If $\begin{bmatrix} R\\ S\end{bmatrix} $ is a right inverse for $M$, we have
$$
I=\begin{bmatrix} D&X\end{bmatrix} \begin{bmatrix} R\\ S\end{bmatrix} =DR+XS.
$$
Comparing diagonal entries, we have for all $k$
$$\tag1
D_{kk}R_{kk}+\sum_h X_{kh}S_{hk}=1
$$
We can see the above as Bézout's Identity, so a necessary condition for all entries of $R$ and $S$ to be integers is that for all $k$ the tuples $D_{kk}, X_{k1},\ldots,X_{kn}$ (i.e., the nonzero elements in each row of $M$) are coprime.

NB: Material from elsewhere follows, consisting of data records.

/-! ### The two Mayer–Vietoris criteria, as properties of an ambient space -/

variable (X) in
/-- **The Mayer–Vietoris vanishing criterion for intersections**, as a property of the ambient
space `X`: for all open `U₁`, `U₂ ⊆ X` and all `i`, if `Hᵢ(U₁; M) = 0`, `Hᵢ(U₂; M) = 0` and
`Hᵢ₊₁(U₁ ∪ U₂; M) = 0` then `Hᵢ(U₁ ∩ U₂; M) = 0` (Hatcher, *Algebraic Topology*, §2.2, p. 149:
both ends of `Hᵢ₊₁(U₁ ∪ U₂) ⟶ Hᵢ(U₁ ∩ U₂) ⟶ Hᵢ(U₁) ⊞ Hᵢ(U₂)` vanish). It holds granted excision and
Mayer–Vietoris exactness (`mvInterVanishing_of_mayerVietoris`); the theorems below take it as a
hypothesis, so that any proof of the Mayer–Vietoris sequence can be plugged in.
[cite: HatcherAT2002, §2.2 p. 149] -/
def MVInterVanishing : Prop :=
  ∀ ⦃U₁ U₂ : Set X⦄, IsOpen U₁ → IsOpen U₂ → ∀ (i : ℕ), IsZero (singularHomology R M U₁ i) →
    IsZero (singularHomology R M U₂ i) → IsZero (singularHomology R M ↥(U₁ ∪ U₂) (i + 1)) →
      IsZero (singularHomology R M ↥(U₁ ∩ U₂) i)

variable (X) in
/-- **The Mayer–Vietoris injectivity criterion**, as a property of the ambient space `X`: for all
open `U₁`, `U₂ ⊆ X` and all `i`, if `Hᵢ₊₁(U₁ ∪ U₂; M) = 0` then a class of `Hᵢ(U₁ ∩ U₂; M)` dying
in both `Hᵢ(U₁; M)` and `Hᵢ(U₂; M)` is zero (Hatcher, *Algebraic Topology*, §2.2, p. 149:
`Hᵢ(U₁ ∩ U₂) ⟶ Hᵢ(U₁) ⊞ Hᵢ(U₂)` is injective). It holds granted excision and Mayer–Vietoris
exactness (`mvInterInjectivity_of_mayerVietoris`). [cite: HatcherAT2002, §2.2 p. 149] -/
def MVInterInjectivity : Prop :=
  ∀ ⦃U₁ U₂ : Set X⦄, IsOpen U₁ → IsOpen U₂ → ∀ (i : ℕ),
    IsZero (singularHomology R M ↥(U₁ ∪ U₂) (i + 1)) → ∀ α : singularHomology R M ↥(U₁ ∩ U₂) i,
      singularHomology.map R M (subsetInclusion (inter_subset_left : U₁ ∩ U₂ ⊆ U₁)) i α = 0 →
      singularHomology.map R M (subsetInclusion (inter_subset_right : U₁ ∩ U₂ ⊆ U₂)) i α = 0 →
        α = 0

/-- The vanishing criterion from excision and Mayer–Vietoris exactness (named facts of
`ExcisionMayerVietoris.lean`, for all spaces of the universe of `X`).
[cite: HatcherAT2002, §2.2 p. 149] -/
theorem mvInterVanishing_of_mayerVietoris
    (hexc : ∀ (T : Type u) [TopologicalSpace T],
      relativeSingularHomology.isIso_map_of_interior_union_interior R M T)
    (h₃ : ∀ (T : Type u) [TopologicalSpace T] (U V : Set T), mayerVietoris.exact₃ R M U V) :
    MVInterVanishing R M X :=
  fun _ _ hU₁ hU₂ i h₁ h₂ h => isZero_inter_of_isZero_union R M hU₁ hU₂ (hexc _) (h₃ _) i h₁ h₂ h

/-- The injectivity criterion from excision and Mayer–Vietoris exactness (named facts of
`ExcisionMayerVietoris.lean`, for all spaces of the universe of `X`).
[cite: HatcherAT2002, §2.2 p. 149] -/
theorem mvInterInjectivity_of_mayerVietoris
    (hexc : ∀ (T : Type u) [TopologicalSpace T],
      relativeSingularHomology.isIso_map_of_interior_union_interior R M T)
    (h₃ : ∀ (T : Type u) [TopologicalSpace T] (U V : Set T), mayerVietoris.exact₃ R M U V) :
    MVInterInjectivity R M X :=
  fun _ _ hU₁ hU₂ i h α h₁ h₂ =>
    eq_zero_of_map_eq_zero_of_isZero_union R M hU₁ hU₂ (hexc _) (h₃ _) i h α h₁ h₂

variable {R M} in
/-- The vanishing criterion with the union and intersection named. [folklore] -/
theorem MVInterVanishing.of_eq (hV : MVInterVanishing R M X) (hU₁ : IsOpen U₁) (hU₂ : IsOpen U₂)
    {W Y : Set X} (hW : U₁ ∩ U₂ = W) (hY : U₁ ∪ U₂ = Y) (i : ℕ)
    (h₁ : IsZero (singularHomology R M U₁ i)) (h₂ : IsZero (singularHomology R M U₂ i))
    (h : IsZero (singularHomology R M ↥Y (i + 1))) :
    IsZero (singularHomology R M ↥W i) := by
  subst hW hY
  exact hV hU₁ hU₂ i h₁ h₂ h

variable {R M} in
/-- The injectivity criterion implies the vanishing criterion: if `Hᵢ(U₁) = Hᵢ(U₂) = 0` every
class of `Hᵢ(U₁ ∩ U₂)` dies in both, hence vanishes. [folklore] -/
theorem MVInterInjectivity.mvInterVanishing (hI : MVInterInjectivity R M X) :
    MVInterVanishing R M X := by
  intro U₁ U₂ hU₁ hU₂ i h₁ h₂ h
  rw [ModuleCat.isZero_iff_subsingleton]
  haveI := ModuleCat.subsingleton_of_isZero h₁
  haveI := ModuleCat.subsingleton_of_isZero h₂
  exact ⟨fun α β => by
    rw [hI hU₁ hU₂ i h α (Subsingleton.elim _ _) (Subsingleton.elim _ _),
      hI hU₁ hU₂ i h β (Subsingleton.elim _ _) (Subsingleton.elim _ _)]⟩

The remaining equalities are, for $k\ne j$,
$$\tag2
D_{kk}R_{kj}+\sum_hX_{kh}S_{hj}=0.
$$
If each $S_{hj}$ is a multiple of $D_{kk}$, we can solve for $R_{kj}$: so we get a sufficient condition if $S_{hj}$ is a multiple of $\prod_{r\ne j}D_{rr}$. This requires (by $(1)$) that $D_{11},\ldots,D_{mm}$ are coprime. Thus
A sufficient condition for $M$ to have a right-inverse with integer entries is that
for each $k$, the numbers $D_{kk}, X_{k1},\ldots,X_{kn}$ are coprime;
the numbers $D_{11},\ldots,D_{mm}$ are coprime.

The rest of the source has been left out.